BEIJING, Dec 5, 2006 (AFP) - A group of Chinese AIDS sufferers who contracted the HIV virus from hospital blood transfusions will receive more than 2.5 million dollars compensation in a landmark case, state media said Tuesday.
The hospital in the northeastern province of Heilongjiang which gave them the tainted blood will pay 20 million yuan (2.6 million dollars) in compensation to the victims and their families, China Daily reported.
This includes providing 18 sufferers each a one-off payment of 200,000 yuan, plus 3,000 yuan in monthly payments, the newspaper quoted the group's lawyer as saying.
The hospital will also cover the victims' medical bills until they die.
Relatives of another victim who had already died from the infection will receive over 300,000 yuan from the hospital, the report said.
The case involves the largest reported single group of AIDS victims in China to be infected with HIV from a hospital.
The Beijing Aizhixing Institute, a group dedicated to helping HIV and AIDS sufferers, said the combined pay-out was the biggest in China and followed years of struggle by victims across the country for adequate compensation.

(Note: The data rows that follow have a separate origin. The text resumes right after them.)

import Literature.NumberTheory.LFunctions.WeilGroundStateRealZerosProofs
import Literature.NumberTheory.ConnesConsani2021.ArchimedeanSoninTrace
import HarnessLib

/-!
# Connes–Consani 2021, Lemma 3.1: the vanishing conditions as the range of `Q`, and the reduction
# `g ∗ g* = Q(k ∗ k*)`, `k̂(0) = −2 ĝ(0)` of the proof of Theorem 6.11 — PROVED

A. Connes, C. Consani, *Weil positivity and trace formula, the archimedean place*, Selecta Math.
(N.S.) 27 (2021), Paper No. 77 = arXiv:2006.13771 [bib: `ConnesConsani2021`]; §3 Lemma 3.1
(= Lemma 14 of the arXiv text, p. 12) and the first step of the proof of Theorem 6.11 (= Thm. 44,
§6.7, p. 29).  Typed in the additive variable `t = log ρ` of the tree
(`Literature/NumberTheory/LFunctions/WeilExplicit.lean`: `IsWeilTest`, `weilConv`, `weilReflect`;
`Literature.NumberTheory.ConnesConsani2021.mulFourier` for CC's `f̂(s) = ∫ f(u) u^{-is} d*u`), so that
CC's `ρ∂_ρ` is `d/dt`, their operator `Q := −(ρ∂_ρ)² + ¼` is `opQ h = −h'' + h/4`, and their
`k = Y ∗ g`, `Y(ρ) = ρ^{1/2} 1_{ρ ≥ 1}`, i.e. `k(u) = u^{1/2} ∫₀^u v^{-1/2} g(v) d*v`, is
`k(t) = e^{t/2} ∫_{-a}^{t} g(τ) e^{-τ/2} dτ` for `g` supported in the window `[-a, a]`
(`a = ½ log 2` is CC's interval `[2^{-1/2}, 2^{1/2}]`; any `a` here).

What is PROVED here, following the printed proofs:

* **Lemma 3.1 (ii)** (p. 12): for `h ∈ C_c^∞`, `Q h ∈ C_c^∞` lies in the ideal `𝒥` of the two
  vanishing conditions `f̂(± i/2) = 0` and `supp Q h ⊆ supp h` — `isWeilTest_opQ`,
  `tsupport_opQ_subset`, `mulFourier_opQ_I_half`, `mulFourier_opQ_neg_I_half`, through the Fourier
  relation of the proof of Lemma 3.1 (iv), `(Q h)^(s) = (¼ + s²) ĥ(s)` — `mulFourier_opQ`.
* **Lemma 3.1 (iii)** (p. 12): for `f ∈ C_c^∞` supported in `I = [-a, a]` with `f̂(± i/2) = 0` there
  is `g ∈ C_c^∞` supported in `I` with `Q g = f`, namely `g = Y* ∗ Y ∗ f` — `exists_opQ_eq`
  (two applications of the tree's primitive construction
  `Literature.NumberTheory.LFunctions.ConnesVanSuijlekom.exists_primitive`, which is exactly CC's
  `k = Y ∗ f`: "the vanishing conditions give `∫_I v^{-1/2} f(v) d*v = 0` and this shows that the
  function `k(u) := u^{1/2} ∫₀^u v^{-1/2} f(v) d*v` vanishes when `u ∉ I`").
* **Proof of Theorem 6.11, first step** (p. 29): for `g ∈ C_c^∞([2^{-1/2}, 2^{1/2}])` with
  `ĝ(−i/2) = 0`, the function `k = Y ∗ g` is in `C_c^∞` with support in the same interval,
  `Q(k ∗ k*) = g ∗ g*` and `k̂(0) = −2 ĝ(0)` — `exists_halfPrimitive`; hence the constant
  `(γ / log 2)|k̂(0)|² = (4γ / log 2)|ĝ(0)|²` of Theorem 6.11 — `thm611_constant_eq`.

Lemma 3.1 (i) (the vanishing conditions cut out an ideal: evaluation of `f̂` at a point is a
character of the convolution algebra) and (iv) (positive-definiteness of `f` iff of `g`, i.e. the
Fourier relation `mulFourier_opQ` read through Bochner's theorem) are not typed beyond
`mulFourier_opQ`.  Together with `RankOnePositivity.lean` (Lemma 6.9, the deduction of Lemma 6.10)
this leaves, of §6.7's proof of Theorem 6.11 (`WeilArchPositivity_soninTrace_fine`, a named fact),
exactly the two imported identities `Tr(ϑ(f)𝐒) = W_∞(f) + E(f)` (Thm. 4.7) and
`E∘Q(k ∗ k*) = ⟨ξ|N_I ξ⟩` (Prop. 5.5) and the floating-point inputs of §6 outside the kernel
(`HOME/lit/CC2021-RIGOUR-MAP.md` of cell `pub-rhdoor`).  No RH claim; no named fact is introduced.
-/

noncomputable section

open MeasureTheory Set Complex
open scoped ComplexConjugate

namespace Literature.NumberTheory.ConnesConsani2021

open Literature.NumberTheory.LFunctions Literature.NumberTheory.LFunctions.ConnesVanSuijlekom

variable {f g h k : ℝ → ℂ} {a : ℝ}

/-! ## The operator `Q = −(ρ∂_ρ)² + ¼` -/

/-- Connes–Consani's second-order operator `Q := −(ρ∂_ρ)² + ¼` on `C_c^∞(ℝ₊*)` (Lemma 3.1 (iii),
eq. (Q), p. 12), in the additive variable `t = log ρ` (`ρ∂_ρ = d/dt`): `(Q h)(t) = −h''(t) + h(t)/4`.
[cite: ConnesConsani2021, Lemma 3.1 §3 p. 12] -/
def opQ (h : ℝ → ℂ) : ℝ → ℂ := fun t ↦ -deriv (deriv h) t + (1 / 4 : ℂ) * h t

/-- Unfolding `opQ`. [cite: ConnesConsani2021, Lemma 3.1 §3 p. 12] -/
theorem opQ_apply (h : ℝ → ℂ) (t : ℝ) : opQ h t = -deriv (deriv h) t + (1 / 4 : ℂ) * h t := rfl

/-- `Q h` as a sum of two scaled test functions. [folklore] -/
private theorem opQ_eq_add (h : ℝ → ℂ) :
    opQ h = (fun t ↦ (-1 : ℂ) * deriv (deriv h) t) + fun t ↦ (1 / 4 : ℂ) * h t := by
  funext t; simp [opQ]

/-- **Lemma 3.1 (ii), smoothness**: `Q` maps `C_c^∞` to `C_c^∞`. [cite: ConnesConsani2021, Lemma 3.1 (ii) §3 p. 12] -/
theorem isWeilTest_opQ (hh : IsWeilTest h) : IsWeilTest (opQ h) := by
  rw [opQ_eq_add]
  exact (hh.deriv.deriv.const_mul (-1)).add (hh.const_mul (1 / 4))

/-- **Lemma 3.1 (ii), support**: "`(−(ρ∂_ρ)² + ¼) g` vanishes identically outside the support of
`g`": `supp Q h ⊆ supp h`. [cite: ConnesConsani2021, Lemma 3.1 (ii) §3 p. 12] -/
theorem tsupport_opQ_subset (h : ℝ → ℂ) : tsupport (opQ h) ⊆ tsupport h := by
  rw [opQ_eq_add]
  refine (tsupport_add _ _).trans (union_subset ?_ ?_)
  · exact (tsupport_mul_subset_right).trans
      ((tsupport_deriv_subset).trans tsupport_deriv_subset)
  · exact tsupport_mul_subset_right

/-- **The Fourier relation of Lemma 3.1** (proof of (iv), p. 12: "the Fourier transforms are related
by the equality `(¼ + t²) ĝ(t) = f̂(t)`" for `f = Q g`): `(Q h)^(s) = (¼ + s²) ĥ(s)` for every test
function `h` and complex `s` (integration by parts twice, `weilMellin_deriv_deriv`).
[cite: ConnesConsani2021, Lemma 3.1 (iv) §3 p. 12 (proof)] -/
theorem mulFourier_opQ (hh : IsWeilTest h) (s : ℂ) :
    mulFourier (opQ h) s = (1 / 4 + s ^ 2) * mulFourier h s := by
  have hd : IsWeilTest (deriv (deriv h)) := hh.deriv.deriv
  rw [mulFourier_eq_weilMellin, mulFourier_eq_weilMellin, opQ_eq_add,
    weilMellin_add (hd.const_mul _).1.continuous (hd.const_mul _).2 (hh.const_mul _).1.continuous
      (hh.const_mul _).2,
    weilMellin_const_mul, weilMellin_const_mul, weilMellin_deriv_deriv hh]
  have hI : (1 / 2 - I * s - 1 / 2) ^ 2 = -s ^ 2 := by
    ring_nf; rw [I_sq]; ring
  rw [hI]; ring

/-- **Lemma 3.1 (ii), vanishing at `i/2`**: `(Q h)^(i/2) = 0`. [cite: ConnesConsani2021, Lemma 3.1 (ii) §3 p. 12] -/
theorem mulFourier_opQ_I_half (hh : IsWeilTest h) : mulFourier (opQ h) (I / 2) = 0 := by
  rw [mulFourier_opQ hh]
  have : (1 / 4 + (I / 2) ^ 2 : ℂ) = 0 := by ring_nf; rw [I_sq]; ring
  rw [this, zero_mul]

/-- **Lemma 3.1 (ii), vanishing at `−i/2`**: `(Q h)^(−i/2) = 0`. [cite: ConnesConsani2021, Lemma 3.1 (ii) §3 p. 12] -/
theorem mulFourier_opQ_neg_I_half (hh : IsWeilTest h) : mulFourier (opQ h) (-(I / 2)) = 0 := by
  rw [mulFourier_opQ hh]
  have : (1 / 4 + (-(I / 2)) ^ 2 : ℂ) = 0 := by ring_nf; rw [I_sq]; ring
  rw [this, zero_mul]

/-! ## `k = Y ∗ g`: the half-primitive of the proof of Theorem 6.11 -/

/-- From `ĝ(−i/2) = 0` in CC's normalisation to the tree's `∫ g(t) e^{-t/2} dt = 0`. [folklore] -/
private theorem integral_mul_cexp_neg_half_eq_zero (h0 : mulFourier g (-(I / 2)) = 0) :
    ∫ t : ℝ, g t * cexp (-(1 / 2 : ℂ) * t) = 0 := by
  rw [mulFourier_neg_I_half, weilMellin] at h0
  rw [← h0]
  congr 1; funext t; congr 2; ring

/-- From `ĝ(i/2) = 0` to `∫ g(t) e^{t/2} dt = 0`. [folklore] -/
private theorem integral_mul_cexp_half_eq_zero (h1 : mulFourier g (I / 2) = 0) :
    ∫ t : ℝ, g t * cexp ((1 / 2 : ℂ) * t) = 0 := by
  rw [mulFourier_I_half, weilMellin] at h1
  rw [← h1]
  congr 1; funext t; congr 2; ring

/-- For a test function `k`: `k' ∗ (k')* = −(k ∗ k*)''` (the derivative is skew for the
translation-invariant pairing; `(k*)' = −(k')*`). [folklore] -/
private theorem weilConv_deriv_weilReflect_deriv (hk : IsWeilTest k) :
    weilConv (deriv k) (weilReflect (deriv k))
      = fun t ↦ -deriv (deriv (weilConv k (weilReflect k))) t := by
  rw [deriv_weilConv_left hk hk.weilReflect.1.continuous,
    deriv_weilConv_right hk.deriv.1.continuous hk.weilReflect]
  have e : deriv (weilReflect k) = fun t ↦ (-1 : ℂ) * weilReflect (deriv k) t := by
    funext t
    have h1 : weilReflect (deriv k) t = -deriv (weilReflect k) t := congr_fun (weilReflect_deriv k) t
    rw [h1]; ring
  rw [e, weilConv_const_mul_right]
  funext t; ring

/-- **`Q(k ∗ k*) = (k' − k/2) ∗ (k' − k/2)*`** for a test function `k`: the factorisation
`Q = (½ − ρ∂_ρ)(½ + ρ∂_ρ)` transported through the involution (proof of Thm. 6.11, p. 29:
"`k ∗ k* = Y* ∗ Y ∗ f`, thus `Q(k ∗ k*) = g ∗ g*`"). [cite: ConnesConsani2021, Thm. 6.11 §6.7 p. 29 (proof)] -/
theorem opQ_weilConv_weilReflect (hk : IsWeilTest k) :
    opQ (weilConv k (weilReflect k))
      = weilConv (fun t ↦ deriv k t + -(1 / 2 : ℂ) * k t)
          (weilReflect fun t ↦ deriv k t + -(1 / 2 : ℂ) * k t) := by
  rw [weilConv_weilReflect_deriv_add_mul hk, weilConv_deriv_weilReflect_deriv hk]
  have c1 : conj (-(1 / 2 : ℂ)) - -(1 / 2 : ℂ) = 0 := by
    rw [map_neg, map_div₀, map_one, map_ofNat]; ring
  have c2 : (Complex.normSq (-(1 / 2 : ℂ)) : ℂ) = 1 / 4 := by
    rw [Complex.normSq_neg, Complex.normSq_eq_norm_sq]; norm_num
  funext t
  rw [opQ_apply, c1, c2]; ring

/-- **Connes–Consani 2021, proof of Theorem 6.11, first step** (§6.7, p. 29, using Lemma 3.1 (iii)
p. 12), additive avatar on a symmetric window `[-a, a]` (CC: `a = ½ log 2`).  Let `g ∈ C_c^∞` have
support in `[-a, a]` and `ĝ(−i/2) = 0`.  Then `k := Y ∗ g`, i.e.
`k(t) = e^{t/2} ∫_{-a}^{t} g(τ) e^{-τ/2} dτ` (`= u^{1/2} ∫₀^u v^{-1/2} g(v) d*v` at `u = e^t`), is again
a test function with support in `[-a, a]` ("`0 = ĝ(−i/2) = ∫₀^∞ v^{-1/2} g(v) d*v`, thus the support
of `k` is contained in `[2^{-1/2}, 2^{1/2}]`"), it solves `(ρ∂_ρ − ½) k = g`, and
`Q(k ∗ k*) = g ∗ g*`, `k̂(0) = −2 ĝ(0)` (the display "`Q(k ∗ k*) = g ∗ g* = f`,
`k̂(0) = −2 ĝ(0)`" of the proof, the second equality obtained in print by integration by parts; here
from `(k')^(½) = 0`). [cite: ConnesConsani2021, Thm. 6.11 §6.7 p. 29 (proof); Lemma 3.1 (iii) §3 p. 12] -/
theorem exists_halfPrimitive (hg : IsWeilTest g) (hgs : tsupport g ⊆ Icc (-a) a)
    (h0 : mulFourier g (-(I / 2)) = 0) :
    ∃ k : ℝ → ℂ, IsWeilTest k ∧ tsupport k ⊆ Icc (-a) a ∧
      (∀ t : ℝ, k t = cexp (t / 2) * ∫ τ in (-a)..t, g τ * cexp (-(τ / 2))) ∧
      (∀ t : ℝ, deriv k t - (1 / 2 : ℂ) * k t = g t) ∧
      opQ (weilConv k (weilReflect k)) = weilConv g (weilReflect g) ∧
      mulFourier k 0 = -2 * mulFourier g 0 := by
  obtain ⟨k, hk, hks, hkd, hkf⟩ :=
    exists_primitive hg hgs (-(1 / 2 : ℂ)) (integral_mul_cexp_neg_half_eq_zero h0)
  have hfun : (fun t ↦ deriv k t + -(1 / 2 : ℂ) * k t) = g := funext hkd
  refine ⟨k, hk, hks, fun t => ?_, fun t => ?_, ?_, ?_⟩
  · -- the printed formula `k(u) = u^{1/2} ∫₀^u v^{-1/2} g(v) d*v`
    rw [hkf t]
    have e1 : cexp (-(-(1 / 2 : ℂ) * (t : ℂ))) = cexp ((t : ℂ) / 2) := by congr 1; ring
    rw [e1]
    congr 1
    refine intervalIntegral.integral_congr fun τ _ => ?_
    congr 2; ring
  · have := hkd t
    linear_combination this
  · rw [opQ_weilConv_weilReflect hk, hfun]
  · -- `k̂(0) = −2 ĝ(0)`: integrate `k' − k/2 = g` (`∫ k' = 0`, `weilMellin_deriv` at `s = ½`)
    rw [mulFourier_zero, mulFourier_zero]
    have h : weilMellin (fun t ↦ deriv k t + -(1 / 2 : ℂ) * k t) (1 / 2) = weilMellin g (1 / 2) := by
      rw [hfun]
    rw [show (fun t ↦ deriv k t + -(1 / 2 : ℂ) * k t) = deriv k + fun t ↦ -(1 / 2 : ℂ) * k t from
        rfl,
      weilMellin_add hk.deriv.1.continuous hk.deriv.2 (hk.const_mul _).1.continuous
        (hk.const_mul _).2,
      weilMellin_const_mul, weilMellin_deriv hk] at h
    linear_combination (-2 : ℂ) * h

/-- **The constant of Theorem 6.11** (end of the proof, p. 29): with `⟨η₀|ξ⟩ = (log 2)^{-1/2} k̂(0)`
and `k̂(0) = −2 ĝ(0)`, `γ |⟨η₀|ξ⟩|² = (γ/log 2) |k̂(0)|² = (4γ/log 2) |ĝ(0)|²`, i.e. `c = 4γ/log 2`.
The arithmetic, for any `k, g` with `k̂(0) = −2 ĝ(0)` and any `γ`. [cite: ConnesConsani2021, Thm. 6.11 §6.7 p. 29 (proof)] -/
theorem thm611_constant_eq (hkg : mulFourier k 0 = -2 * mulFourier g 0) (γ : ℝ) :
    γ / Real.log 2 * ‖mulFourier k 0‖ ^ 2 = 4 * γ / Real.log 2 * ‖mulFourier g 0‖ ^ 2 := by
  rw [hkg, norm_mul, norm_neg, Complex.norm_ofNat]
  ring

/-! ## Lemma 3.1 (iii): `𝒥 ∩ C_c^∞(I) = Q(C_c^∞(I))` -/

/-- **Connes–Consani 2021, Lemma 3.1 (iii)** (arXiv Lemma 14 (iii), p. 12): "Let `f ∈ C_c^∞(ℝ₊*)`
with support in an interval `I`, fulfill the vanishing conditions [`f̂(± i/2) = 0`].  Then there
exists `g ∈ C_c^∞(ℝ₊*)` with support in `I` and such that `Q(g) := (−(ρ∂_ρ)² + ¼) g = f`.  One has
`g = Y* ∗ Y ∗ f`."  Additive avatar for a symmetric window `I = [-a, a]` (the case used in the paper,
`I = [2^{-1/2}, 2^{1/2}]`); proof as printed: `k = Y ∗ f` is supported in `I` because
`f̂(−i/2) = 0`, then `∫_I u^{1/2} k(u) d*u = 0` ("using again integration by parts and
(vanishing)"; here: `k̂(i/2) = 0` from `f̂(i/2) = 0`) so that the second primitive
`g(ρ) = ρ^{-1/2} ∫_ρ^∞ u^{1/2} k(u) d*u = (Y* ∗ k)(ρ)` — in the additive variable
`−e^{-t/2} ∫_{-a}^{t} k(τ) e^{τ/2} dτ` — is supported in `I`, and `Q g = f`.
TODO(general form): an arbitrary compact interval `I = [α, β]` (translate the window).
[cite: ConnesConsani2021, Lemma 3.1 (iii) §3 p. 12] -/
theorem exists_opQ_eq (hf : IsWeilTest f) (hfs : tsupport f ⊆ Icc (-a) a)
    (h1 : mulFourier f (I / 2) = 0) (h2 : mulFourier f (-(I / 2)) = 0) :
    ∃ g : ℝ → ℂ, IsWeilTest g ∧ tsupport g ⊆ Icc (-a) a ∧ opQ g = f := by
  -- `k = Y ∗ f`: `k' − k/2 = f`, supported in the window since `f̂(−i/2) = 0`
  obtain ⟨k, hk, hks, hkd, -⟩ :=
    exists_primitive hf hfs (-(1 / 2 : ℂ)) (integral_mul_cexp_neg_half_eq_zero h2)
  have hfun : (fun t ↦ deriv k t + -(1 / 2 : ℂ) * k t) = f := funext hkd
  -- `k̂(i/2) = 0` from `f̂(i/2) = 0`: `f̂(i/2) = (k')^(1) − ½ k̂(1) = −k̂(1)` in the tree's `weilMellin`
  have hk1 : mulFourier k (I / 2) = 0 := by
    have h : weilMellin (fun t ↦ deriv k t + -(1 / 2 : ℂ) * k t) 1 = weilMellin f 1 := by
      rw [hfun]
    rw [show (fun t ↦ deriv k t + -(1 / 2 : ℂ) * k t) = deriv k + fun t ↦ -(1 / 2 : ℂ) * k t from
        rfl,
      weilMellin_add hk.deriv.1.continuous hk.deriv.2 (hk.const_mul _).1.continuous
        (hk.const_mul _).2,
      weilMellin_const_mul, weilMellin_deriv hk, ← mulFourier_I_half, ← mulFourier_I_half, h1] at h
    linear_combination (-1 : ℂ) * h
  -- second primitive `v' + v/2 = k`, supported in the window; `g := −v`
  obtain ⟨v, hv, hvs, hvd, -⟩ :=
    exists_primitive hk hks (1 / 2 : ℂ) (integral_mul_cexp_half_eq_zero hk1)
  refine ⟨fun t ↦ (-1 : ℂ) * v t, hv.const_mul (-1), tsupport_mul_subset_right.trans hvs, ?_⟩
  -- `Q(−v) = v'' − v/4 = (v' + v/2)' − ½ (v' + v/2) = k' − k/2 = f`
  have hvd' : deriv v = fun t ↦ k t - (1 / 2 : ℂ) * v t := by
    funext t; have := hvd t; linear_combination this
  have hdiff : ∀ t, DifferentiableAt ℝ v t := fun t ↦ (hv.1.differentiable (by simp)) t
  have hkdiff : ∀ t, DifferentiableAt ℝ k t := fun t ↦ (hk.1.differentiable (by simp)) t
  have hd1 : deriv (fun t ↦ (-1 : ℂ) * v t) = fun t ↦ (-1 : ℂ) * deriv v t := by
    funext t; exact deriv_const_mul _ (hdiff t)
  have hd2 : deriv (fun t ↦ (-1 : ℂ) * deriv v t) = fun t ↦ (-1 : ℂ) * deriv (deriv v) t := by
    funext t; exact deriv_const_mul _ ((hv.deriv.1.differentiable (by simp)) t)
  have hvdd : deriv (deriv v) = fun t ↦ deriv k t - (1 / 2 : ℂ) * (k t - (1 / 2 : ℂ) * v t) := by
    funext t
    rw [hvd', deriv_fun_sub (hkdiff t) ((hdiff t).const_mul _), deriv_const_mul _ (hdiff t), hvd']
  funext t
  rw [opQ_apply, hd1, hd2]
  simp only
  rw [hvdd]
  simp only
  have := hkd t
  linear_combination this

end Literature.NumberTheory.ConnesConsani2021

end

"This will set a good precedent," the institute's director, Wan Yanhai, told AFP.
"This case will help many other sufferers get what they need."
Fifteen of the sufferers in the Heilongjiang group contracted the HIV virus in 2004 after receiving contaminated blood that the hospital had bought from illegal blood sellers.
Three of them then passed the virus onto their spouses and one mother infected her five-year-old child, the report said.
Three staff members at the hospital responsible for the contaminated blood have since been sentenced to between two and 10 years in jail.
Thousands of people in China contracted AIDS through government-backed blood drives in the 1990s. Many of these people were poor farmers who donated blood for money.
People infected through the contaminated blood scandal accounted for 5.1 percent of the 183,733 people confirmed with HIV and AIDS, according to health ministry figures released in November.
However the number of confirmed cases is significantly lower than the estimate of 650,000 put forward jointly by the government and United Nations health agencies in January.